Elle égraine des moments de vie comme on se replonge dans une collection de cartes postales. A chaque image, une anecdote. Avec Mayereau, c’est plutôt « à chaque souvenir, une scène ». D’ailleurs ses textes de chansons sont ciselés comme des scénarios. Ils s’écoulent, on voit les séquences. Comme une succession de bouts d’essai qui évoquent aussi bien les errances de Diane Arbus qu’une paire d’embauchoirs de chez Weston, en passant par le hash, le suicide d’un proche, une Chevrolet Impala, un type « sans défaut apparent » qui étouffe une chauve-souris « dans un grand chapeau noir »… Son univers fourmille d’images, de personnages, de poésie, de fantaisie, où humeurs et humour font bon ménage. Un drôle de mélange réparti en une dizaine d’albums sortis entre 1977 et 2010. Ces disques font aujourd’hui l’objet d’un coffret intitulé Parcours, qui réunit l’intégrale de Mayereau en cinq CD (en avril dans les bacs).
« On fantasmait sur ma voix… »
« On me trouvait sévère avec mes lunettes. C’est vrai que ça tranchait beaucoup avec les autres artistes de l’époque, reconnaît-elle. Mais on ne m’a jamais demandé de changer, de me changer. On fantasmait sur ma voix… » Curieuse de tout, voyageuse aussi, elle aime autant raconter son escapade aux Etats-Unis « à vingt ans avec des amis », que le souvenir de sa grand-mère écoutant la Callas en fumant une cigarette, sa soirée avec un prof au comptoir du Harry’s bar à parler de Tristan Corbière ou encore ses fugues d’enfant sous un tilleul les jours de pluie : « pour moi, c’était comme la mousson ».

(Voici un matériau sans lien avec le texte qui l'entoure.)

/-- **`[ℚ(α) : ℚ] = 2`** for `α² = -d`, `d > 0` (`X² + d` has no rational root). [folklore] -/
private theorem finrank_adjoin_eq_two (hd : 0 < d) (hα : α ^ 2 = -(d : F)) : finrank ℚ ℚ⟮α⟯ = 2 := by
  have hint : IsIntegral ℚ α := IsIntegral.of_finite ℚ α
  rw [IntermediateField.adjoin.finrank hint]
  have haeval : aeval α (X ^ 2 + C (d : ℚ) : ℚ[X]) = 0 := by
    simp [hα]
  have hle : (minpoly ℚ α).natDegree ≤ 2 := by
    have h := natDegree_le_of_dvd (minpoly.dvd ℚ α haeval) (X_pow_add_C_ne_zero two_pos _)
    rwa [natDegree_X_pow_add_C] at h
  have hne : α ∉ (algebraMap ℚ F).range := by
    rintro ⟨q, hq⟩
    have hq2 : (q : ℚ) ^ 2 = -(d : ℚ) := by
      apply (algebraMap ℚ F).injective
      rw [map_pow, hq, hα, map_neg, map_natCast]
    nlinarith [sq_nonneg q, (Nat.cast_pos.2 hd : (0 : ℚ) < d)]
  have hge : 2 ≤ (minpoly ℚ α).natDegree := (minpoly.two_le_natDegree_iff hint).2 hne
  omega

/-- `[F : ℚ(α)] = [F : ℚ] / 2`. [folklore] -/
private theorem two_mul_finrank_adjoin (hd : 0 < d) (hα : α ^ 2 = -(d : F)) :
    2 * finrank ℚ⟮α⟯ F = finrank ℚ F := by
  rw [← finrank_adjoin_eq_two hd hα, Module.finrank_mul_finrank]

/-- `gen² = -d` in `ℚ(α)`. [folklore] -/
private theorem gen_sq (hα : α ^ 2 = -(d : F)) :
    (IntermediateField.AdjoinSimple.gen ℚ α) ^ 2 = -(d : ℚ⟮α⟯) := by
  apply (algebraMap ℚ⟮α⟯ F).injective
  rw [map_pow, IntermediateField.AdjoinSimple.algebraMap_gen, hα, map_neg, map_natCast]

/-- **The fibre of `Hom(F, ℂ) → Hom(ℚ(α), ℂ)` over `τ` is `{φ | φ(α) = τ(α)}`** (a homomorphism out of `ℚ(α)` is
determined by its value at `α`: power basis). [folklore] -/
private theorem comp_algebraMap_eq_iff (τ : ℚ⟮α⟯ →+* ℂ) (φ : F →+* ℂ) :
    φ.comp (algebraMap ℚ⟮α⟯ F) = τ ↔ φ α = τ (IntermediateField.AdjoinSimple.gen ℚ α) := by
  constructor
  · intro h
    rw [← h, RingHom.comp_apply, IntermediateField.AdjoinSimple.algebraMap_gen]
  · intro h
    have hint : IsIntegral ℚ α := IsIntegral.of_finite ℚ α
    let f : ℚ⟮α⟯ →ₐ[ℚ] ℂ :=
      { toRingHom := φ.comp (algebraMap ℚ⟮α⟯ F), commutes' := fun q => by simp }
    let g : ℚ⟮α⟯ →ₐ[ℚ] ℂ := { toRingHom := τ, commutes' := fun q => by simp }
    have hfg : f = g := by
      refine PowerBasis.algHom_ext (IntermediateField.adjoin.powerBasis hint) ?_
      rw [IntermediateField.adjoin.powerBasis_gen]
      change φ (algebraMap ℚ⟮α⟯ F (IntermediateField.AdjoinSimple.gen ℚ α)) = τ _
      rw [IntermediateField.AdjoinSimple.algebraMap_gen, h]
    exact RingHom.ext fun x => AlgHom.congr_fun hfg x

/-- The value `τ(α)` of an embedding of `ℚ(α)` is `± i√d`. [folklore] -/
private theorem apply_gen_eq_or (hα : α ^ 2 = -(d : F)) (τ : ℚ⟮α⟯ →+* ℂ) :
    τ (IntermediateField.AdjoinSimple.gen ℚ α) = Complex.I * (Real.sqrt d : ℂ) ∨
      τ (IntermediateField.AdjoinSimple.gen ℚ α) = -(Complex.I * (Real.sqrt d : ℂ)) :=
  eq_or_eq_neg_of_sq_eq_neg (by rw [← map_pow, gen_sq hα, map_neg, map_natCast])

/-- No embedding of `ℚ(α)` is real (`d > 0`). [folklore] -/
private theorem conjugate_ne (hd : 0 < d) (hα : α ^ 2 = -(d : F)) (τ : ℚ⟮α⟯ →+* ℂ) :
    ComplexEmbedding.conjugate τ ≠ τ := by
  intro h
  have hc := RingHom.congr_fun h (IntermediateField.AdjoinSimple.gen ℚ α)
  rw [ComplexEmbedding.conjugate_coe_eq] at hc
  have hconj : starRingEnd ℂ (Complex.I * (Real.sqrt d : ℂ)) = -(Complex.I * (Real.sqrt d : ℂ)) := by
    rw [map_mul, Complex.conj_I, Complex.conj_ofReal, neg_mul]
  rcases apply_gen_eq_or hα τ with h1 | h1
  · rw [h1, hconj] at hc
    exact I_mul_sqrt_ne_neg hd hc.symm
  · rw [h1, map_neg, hconj, neg_neg] at hc
    exact I_mul_sqrt_ne_neg hd hc

/-- **The fibre over `τ` has `[F : ℚ(α)] = [F:ℚ]/2` elements**: `#{φ | φ(α) = τ(α)} · 2 = [F : ℚ]`. [folklore] -/
private theorem two_mul_card_filter_apply_eq (hd : 0 < d) (hα : α ^ 2 = -(d : F)) (τ : ℚ⟮α⟯ →+* ℂ) :
    2 * (Finset.univ.filter fun φ : F →+* ℂ => φ α = τ (IntermediateField.AdjoinSimple.gen ℚ α)).card =
      finrank ℚ F := by
  have h := Pohlmann1968.card_fibre_eq_finrank (K := F) (k := ℚ⟮α⟯) τ
  rw [Finset.filter_congr (fun φ _ => comp_algebraMap_eq_iff τ φ)] at h
  rw [h, two_mul_finrank_adjoin hd hα]

end QuadraticSubfield

/-! ### §3 THE type of a pair of Weil type `(n, d)` is balanced over `ℚ(α)`; exceptional classes on a simple pair of Weil type -/

section WeilType

variable {F : Type} [Field F] [NumberField F] [IsCMField F] {A : AbelianVariety ℂ}
  (ιF : F →+* A.endAlgebra) (hF : finrank ℚ F = 2 * A.dim) {α : F} {d n : ℕ}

« C’était mieux avant… pour le son ! »
Elle compare son œil à « une caméra ». Une caméra toujours « en veille ». Car même si Mayereau a gardé ses vinyles et son mange-disque, elle « chine » sur Apple Music, aime Christine and the Queens, Stromae, Vianney, les Villagers. « Je ne suis pas nostalgique, confie-t-elle. Je dis juste que c’était mieux avant… pour le son ! » Pour la spontanéité aussi, un peu. Que penser, en effet, de la signature organisée par les éditions Gallimard du dernier livre de Patti Smith, M Train ? Le 5 avril, pour décrocher une dédicace de la rock star, il faudra prendre… un ticket. On est loin du CBGB. Loin aussi d’Yves Simon qui tapote sur la vitre de la Coccinelle rouge de Mayereau, rue de Buci, en 1977 et lui dit : « j’aime beaucoup ce que vous faites ».